Input records:
/-- The point stabiliser `Alt(P)_{p₀}` is generated by the `3`-cycles fixing `p₀` (it is `Alt(P ∖ {p₀})`, and
alternating groups are generated by their `3`-cycles — Mathlib `Equiv.Perm.closure_three_cycles_eq_alternating`).
[folklore] -/
private theorem mem_closure_isThreeCycle_of_apply_eq {P : Type*} [Fintype P] [DecidableEq P] (p₀ : P)
    {σ : Equiv.Perm P} (hσA : σ ∈ alternatingGroup P) (hσ : σ p₀ = p₀) :
    σ ∈ Subgroup.closure {τ : Equiv.Perm P | τ.IsThreeCycle ∧ τ p₀ = p₀} := by
  have h₁ : ∀ p, σ p ≠ p₀ ↔ p ≠ p₀ := fun p =>
    not_congr ⟨fun hp => σ.injective (hp.trans hσ.symm), fun hp => by rw [hp, hσ]⟩
  have h₂ : ∀ p, σ p ≠ p → p ≠ p₀ := fun p hp hp0 => hp (by rw [hp0, hσ])
  have hσ' : σ.subtypePerm h₁ ∈ Subgroup.closure {τ : Equiv.Perm {p // p ≠ p₀} | τ.IsThreeCycle} := by
    rw [Equiv.Perm.closure_three_cycles_eq_alternating, Equiv.Perm.mem_alternatingGroup,
      Equiv.Perm.sign_subtypePerm σ h₁ h₂]
    exact Equiv.Perm.mem_alternatingGroup.1 hσA
  have hmap := Subgroup.mem_map_of_mem (Equiv.Perm.ofSubtype : Equiv.Perm {p // p ≠ p₀} →* Equiv.Perm P) hσ'
  rw [MonoidHom.map_closure, Equiv.Perm.ofSubtype_subtypePerm h₁ h₂] at hmap
  refine Subgroup.closure_mono ?_ hmap
  rintro _ ⟨τ, hτ, rfl⟩
  refine ⟨?_, Equiv.Perm.ofSubtype_apply_of_not_mem τ fun hne => hne rfl⟩
  change (Equiv.Perm.ofSubtype τ).cycleType = {3}
  rw [Equiv.Perm.cycleType_ofSubtype]
  exact hτ

namespace IsCMTypeWith

/-- **Lifting `Ḡ_{p₀}` to `Stab(φ₀)`**: an element of the image of `G` in `Sym(P)` fixing the pair `p₀ = {φ₀, ρφ₀}`
is the image of an element fixing `φ₀` (of `g` or of `ρg`). [cite: Dodson1984, §1.1 (the types as "a choice of
cosets … under the condition that only one coset is selected from each of the cosets paired by the action of `ρ`")] -/
theorem exists_mem_stabilizer_toPerm_eq (h : IsCMTypeWith ρ Φ) (hπ : ∀ x y : E, π x = π y ↔ y = x ∨ y = ρ • x)
    (hπs : Function.Surjective π) (hπG : ∀ (g : G) (x : E), π (g • x) = g • π x) (φ₀ : E) {σ : Equiv.Perm P}
    (hσ : σ ∈ (MulAction.toPermHom G P).range) (hσp : σ (π φ₀) = π φ₀) :
    ∃ g ∈ MulAction.stabilizer G φ₀, (MulAction.toPerm g : Equiv.Perm P) = σ := by
  obtain ⟨g, rfl⟩ := hσ
  rw [MulAction.toPermHom_apply, MulAction.toPerm_apply, ← hπG] at hσp
  rcases (hπ φ₀ (g • φ₀)).1 hσp.symm with h1 | h1
  · exact ⟨g, MulAction.mem_stabilizer_iff.2 h1, rfl⟩
  · refine ⟨ρ * g, MulAction.mem_stabilizer_iff.2 (by rw [mul_smul, h1, h.invol]), ?_⟩
    rw [← MulAction.toPermHom_apply, map_mul, MulAction.toPermHom_apply, MulAction.toPermHom_apply,
      (toPerm_pairSpace_eq_one_iff hπ hπs hπG ρ).2 fun x => Or.inr rfl, one_mul]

Problem description:
The entries need to be set down again in full, with no word changed.

Task response:
/-- The point stabiliser `Alt(P)_{p₀}` is generated by the `3`-cycles fixing `p₀` (it is `Alt(P ∖ {p₀})`, and
alternating groups are generated by their `3`-cycles — Mathlib `Equiv.Perm.closure_three_cycles_eq_alternating`).
[folklore] -/
private theorem mem_closure_isThreeCycle_of_apply_eq {P : Type*} [Fintype P] [DecidableEq P] (p₀ : P)
    {σ : Equiv.Perm P} (hσA : σ ∈ alternatingGroup P) (hσ : σ p₀ = p₀) :
    σ ∈ Subgroup.closure {τ : Equiv.Perm P | τ.IsThreeCycle ∧ τ p₀ = p₀} := by
  have h₁ : ∀ p, σ p ≠ p₀ ↔ p ≠ p₀ := fun p =>
    not_congr ⟨fun hp => σ.injective (hp.trans hσ.symm), fun hp => by rw [hp, hσ]⟩
  have h₂ : ∀ p, σ p ≠ p → p ≠ p₀ := fun p hp hp0 => hp (by rw [hp0, hσ])
  have hσ' : σ.subtypePerm h₁ ∈ Subgroup.closure {τ : Equiv.Perm {p // p ≠ p₀} | τ.IsThreeCycle} := by
    rw [Equiv.Perm.closure_three_cycles_eq_alternating, Equiv.Perm.mem_alternatingGroup,
      Equiv.Perm.sign_subtypePerm σ h₁ h₂]
    exact Equiv.Perm.mem_alternatingGroup.1 hσA
  have hmap := Subgroup.mem_map_of_mem (Equiv.Perm.ofSubtype : Equiv.Perm {p // p ≠ p₀} →* Equiv.Perm P) hσ'
  rw [MonoidHom.map_closure, Equiv.Perm.ofSubtype_subtypePerm h₁ h₂] at hmap
  refine Subgroup.closure_mono ?_ hmap
  rintro _ ⟨τ, hτ, rfl⟩
  refine ⟨?_, Equiv.Perm.ofSubtype_apply_of_not_mem τ fun hne => hne rfl⟩
  change (Equiv.Perm.ofSubtype τ).cycleType = {3}
  rw [Equiv.Perm.cycleType_ofSubtype]
  exact hτ

namespace IsCMTypeWith

/-- **Lifting `Ḡ_{p₀}` to `Stab(φ₀)`**: an element of the image of `G` in `Sym(P)` fixing the pair `p₀ = {φ₀, ρφ₀}`
is the image of an element fixing `φ₀` (of `g` or of `ρg`). [cite: Dodson1984, §1.1 (the types as "a choice of
cosets … under the condition that only one coset is selected from each of the cosets paired by the action of `ρ`")] -/
theorem exists_mem_stabilizer_toPerm_eq (h : IsCMTypeWith ρ Φ) (hπ : ∀ x y : E, π x = π y ↔ y = x ∨ y = ρ • x)
    (hπs : Function.Surjective π) (hπG : ∀ (g : G) (x : E), π (g • x) = g • π x) (φ₀ : E) {σ : Equiv.Perm P}
    (hσ : σ ∈ (MulAction.toPermHom G P).range) (hσp : σ (π φ₀) = π φ₀) :
    ∃ g ∈ MulAction.stabilizer G φ₀, (MulAction.toPerm g : Equiv.Perm P) = σ := by
  obtain ⟨g, rfl⟩ := hσ
  rw [MulAction.toPermHom_apply, MulAction.toPerm_apply, ← hπG] at hσp
  rcases (hπ φ₀ (g • φ₀)).1 hσp.symm with h1 | h1
  · exact ⟨g, MulAction.mem_stabilizer_iff.2 h1, rfl⟩
  · refine ⟨ρ * g, MulAction.mem_stabilizer_iff.2 (by rw [mul_smul, h1, h.invol]), ?_⟩
    rw [← MulAction.toPermHom_apply, map_mul, MulAction.toPermHom_apply, MulAction.toPermHom_apply,
      (toPerm_pairSpace_eq_one_iff hπ hπs hπG ρ).2 fun x => Or.inr rfl, one_mul]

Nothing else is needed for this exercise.